Extracted records:
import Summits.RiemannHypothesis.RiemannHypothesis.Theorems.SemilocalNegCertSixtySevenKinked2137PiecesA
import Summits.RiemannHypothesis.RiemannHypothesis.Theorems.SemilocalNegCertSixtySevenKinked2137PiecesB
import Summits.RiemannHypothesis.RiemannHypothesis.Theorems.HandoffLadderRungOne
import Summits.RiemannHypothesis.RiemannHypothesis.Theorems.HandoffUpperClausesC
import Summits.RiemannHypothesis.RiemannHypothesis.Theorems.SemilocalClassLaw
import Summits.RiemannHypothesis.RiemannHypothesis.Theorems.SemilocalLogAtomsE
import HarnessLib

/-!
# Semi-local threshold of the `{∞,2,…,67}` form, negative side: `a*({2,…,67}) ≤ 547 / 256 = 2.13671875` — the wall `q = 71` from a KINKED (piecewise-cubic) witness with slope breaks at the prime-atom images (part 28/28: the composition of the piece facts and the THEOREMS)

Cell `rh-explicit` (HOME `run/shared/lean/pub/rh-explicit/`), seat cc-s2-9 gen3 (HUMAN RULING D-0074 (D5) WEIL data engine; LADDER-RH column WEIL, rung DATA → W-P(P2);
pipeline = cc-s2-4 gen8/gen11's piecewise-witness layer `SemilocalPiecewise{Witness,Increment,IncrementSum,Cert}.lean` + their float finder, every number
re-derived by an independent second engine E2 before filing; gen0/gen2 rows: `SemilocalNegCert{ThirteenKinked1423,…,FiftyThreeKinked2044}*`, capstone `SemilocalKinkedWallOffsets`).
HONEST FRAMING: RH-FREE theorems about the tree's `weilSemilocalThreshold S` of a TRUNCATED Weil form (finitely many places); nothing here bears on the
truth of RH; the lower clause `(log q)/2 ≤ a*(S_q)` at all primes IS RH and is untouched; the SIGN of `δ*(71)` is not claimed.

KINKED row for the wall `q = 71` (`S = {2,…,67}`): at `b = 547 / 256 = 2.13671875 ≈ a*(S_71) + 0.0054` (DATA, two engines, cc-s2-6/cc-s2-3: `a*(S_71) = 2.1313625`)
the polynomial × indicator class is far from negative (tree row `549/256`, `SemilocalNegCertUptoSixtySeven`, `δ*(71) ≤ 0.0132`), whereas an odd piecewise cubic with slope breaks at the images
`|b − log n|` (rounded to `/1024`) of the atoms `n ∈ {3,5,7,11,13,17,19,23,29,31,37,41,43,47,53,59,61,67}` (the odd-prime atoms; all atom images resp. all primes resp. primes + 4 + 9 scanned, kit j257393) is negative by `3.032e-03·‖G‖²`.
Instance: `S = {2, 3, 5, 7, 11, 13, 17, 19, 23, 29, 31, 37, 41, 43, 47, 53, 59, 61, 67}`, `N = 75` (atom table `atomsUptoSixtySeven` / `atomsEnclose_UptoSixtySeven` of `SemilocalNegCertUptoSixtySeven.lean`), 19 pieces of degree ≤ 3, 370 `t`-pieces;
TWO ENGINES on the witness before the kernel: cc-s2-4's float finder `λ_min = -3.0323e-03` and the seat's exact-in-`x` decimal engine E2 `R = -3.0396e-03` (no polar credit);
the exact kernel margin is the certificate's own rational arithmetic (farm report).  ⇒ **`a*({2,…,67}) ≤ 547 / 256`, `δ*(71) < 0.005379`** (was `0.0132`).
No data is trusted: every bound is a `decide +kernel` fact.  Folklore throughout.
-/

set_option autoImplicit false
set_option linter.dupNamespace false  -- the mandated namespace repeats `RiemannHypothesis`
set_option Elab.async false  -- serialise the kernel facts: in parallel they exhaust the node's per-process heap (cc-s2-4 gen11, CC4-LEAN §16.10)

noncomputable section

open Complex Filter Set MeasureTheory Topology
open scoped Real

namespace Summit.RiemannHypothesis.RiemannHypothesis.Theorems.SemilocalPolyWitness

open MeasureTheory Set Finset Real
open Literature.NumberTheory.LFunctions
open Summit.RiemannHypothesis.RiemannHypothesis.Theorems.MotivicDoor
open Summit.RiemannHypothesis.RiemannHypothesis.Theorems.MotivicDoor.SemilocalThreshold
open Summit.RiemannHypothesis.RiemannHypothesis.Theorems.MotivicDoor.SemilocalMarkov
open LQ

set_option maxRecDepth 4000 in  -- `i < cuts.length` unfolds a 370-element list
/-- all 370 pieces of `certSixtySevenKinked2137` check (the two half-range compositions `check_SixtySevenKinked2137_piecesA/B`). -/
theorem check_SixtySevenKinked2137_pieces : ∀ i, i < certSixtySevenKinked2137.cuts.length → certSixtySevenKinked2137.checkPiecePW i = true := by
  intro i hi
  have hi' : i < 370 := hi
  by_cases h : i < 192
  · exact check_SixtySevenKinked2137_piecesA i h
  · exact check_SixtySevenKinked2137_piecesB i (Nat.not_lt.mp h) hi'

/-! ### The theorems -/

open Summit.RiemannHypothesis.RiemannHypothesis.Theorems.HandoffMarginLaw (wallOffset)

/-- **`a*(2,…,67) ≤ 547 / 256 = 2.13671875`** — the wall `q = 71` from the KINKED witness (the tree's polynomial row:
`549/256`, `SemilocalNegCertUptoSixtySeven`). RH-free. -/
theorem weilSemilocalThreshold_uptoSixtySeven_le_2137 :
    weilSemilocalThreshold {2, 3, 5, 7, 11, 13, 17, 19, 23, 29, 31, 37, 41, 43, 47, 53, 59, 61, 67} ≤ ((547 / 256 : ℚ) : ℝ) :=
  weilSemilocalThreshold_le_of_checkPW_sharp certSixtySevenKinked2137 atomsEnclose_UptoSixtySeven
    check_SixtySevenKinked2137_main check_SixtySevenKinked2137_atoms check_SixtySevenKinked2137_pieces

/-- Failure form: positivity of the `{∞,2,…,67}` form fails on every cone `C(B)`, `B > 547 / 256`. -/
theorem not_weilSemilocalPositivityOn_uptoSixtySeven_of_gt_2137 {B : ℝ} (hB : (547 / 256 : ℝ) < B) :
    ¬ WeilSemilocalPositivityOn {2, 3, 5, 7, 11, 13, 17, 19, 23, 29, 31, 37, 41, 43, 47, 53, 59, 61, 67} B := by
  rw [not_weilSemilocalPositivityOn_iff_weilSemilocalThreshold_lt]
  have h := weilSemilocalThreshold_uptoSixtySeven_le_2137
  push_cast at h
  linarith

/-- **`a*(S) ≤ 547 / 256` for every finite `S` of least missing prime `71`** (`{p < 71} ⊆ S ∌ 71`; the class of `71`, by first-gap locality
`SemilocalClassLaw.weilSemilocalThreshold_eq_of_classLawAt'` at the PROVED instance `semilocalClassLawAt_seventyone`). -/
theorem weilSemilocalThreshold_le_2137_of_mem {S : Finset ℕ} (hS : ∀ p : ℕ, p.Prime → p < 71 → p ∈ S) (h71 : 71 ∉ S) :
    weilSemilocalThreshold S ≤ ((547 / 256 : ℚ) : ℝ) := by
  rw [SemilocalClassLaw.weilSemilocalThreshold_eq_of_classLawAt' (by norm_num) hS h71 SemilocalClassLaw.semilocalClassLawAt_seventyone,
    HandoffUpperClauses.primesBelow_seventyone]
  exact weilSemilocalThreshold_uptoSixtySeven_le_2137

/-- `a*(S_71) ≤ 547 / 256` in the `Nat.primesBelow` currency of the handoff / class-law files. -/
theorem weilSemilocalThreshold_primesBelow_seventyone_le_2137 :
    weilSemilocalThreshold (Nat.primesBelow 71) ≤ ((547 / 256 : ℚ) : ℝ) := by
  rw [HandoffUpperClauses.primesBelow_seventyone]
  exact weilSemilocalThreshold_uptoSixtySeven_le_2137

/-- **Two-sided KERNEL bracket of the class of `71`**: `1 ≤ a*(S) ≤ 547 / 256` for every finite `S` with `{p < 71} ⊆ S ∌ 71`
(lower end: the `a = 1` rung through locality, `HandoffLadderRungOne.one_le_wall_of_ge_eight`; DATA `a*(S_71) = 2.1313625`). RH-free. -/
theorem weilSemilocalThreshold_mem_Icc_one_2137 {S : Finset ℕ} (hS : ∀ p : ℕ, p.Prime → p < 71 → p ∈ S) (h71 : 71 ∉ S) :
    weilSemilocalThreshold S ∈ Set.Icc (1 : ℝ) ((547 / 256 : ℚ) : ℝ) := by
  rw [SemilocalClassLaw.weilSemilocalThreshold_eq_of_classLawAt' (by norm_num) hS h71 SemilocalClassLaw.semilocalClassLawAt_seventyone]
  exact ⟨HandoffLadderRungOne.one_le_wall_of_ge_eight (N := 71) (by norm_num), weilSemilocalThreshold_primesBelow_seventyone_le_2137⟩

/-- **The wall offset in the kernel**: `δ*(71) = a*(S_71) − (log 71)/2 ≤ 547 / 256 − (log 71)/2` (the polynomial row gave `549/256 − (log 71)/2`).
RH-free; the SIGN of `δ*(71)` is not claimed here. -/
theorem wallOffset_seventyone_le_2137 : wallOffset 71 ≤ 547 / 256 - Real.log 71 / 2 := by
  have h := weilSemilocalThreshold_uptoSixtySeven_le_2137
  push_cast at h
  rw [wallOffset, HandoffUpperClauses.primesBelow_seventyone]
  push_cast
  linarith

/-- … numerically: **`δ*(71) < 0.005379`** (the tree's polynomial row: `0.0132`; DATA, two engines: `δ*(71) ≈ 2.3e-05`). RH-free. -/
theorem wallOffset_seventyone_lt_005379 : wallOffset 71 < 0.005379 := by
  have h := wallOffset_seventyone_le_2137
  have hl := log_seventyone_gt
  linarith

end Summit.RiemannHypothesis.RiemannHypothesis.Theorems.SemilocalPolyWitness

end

Requirement:
Report every line from the material above that mentions the word "before".

Reply:
re-derived by an independent second engine E2 before filing; gen0/gen2 rows: `SemilocalNegCert{ThirteenKinked1423,…,FiftyThreeKinked2044}*`, capstone `SemilocalKinkedWallOffsets`).
TWO ENGINES on the witness before the kernel: cc-s2-4's float finder `λ_min = -3.0323e-03` and the seat's exact-in-`x` decimal engine E2 `R = -3.0396e-03` (no polar credit);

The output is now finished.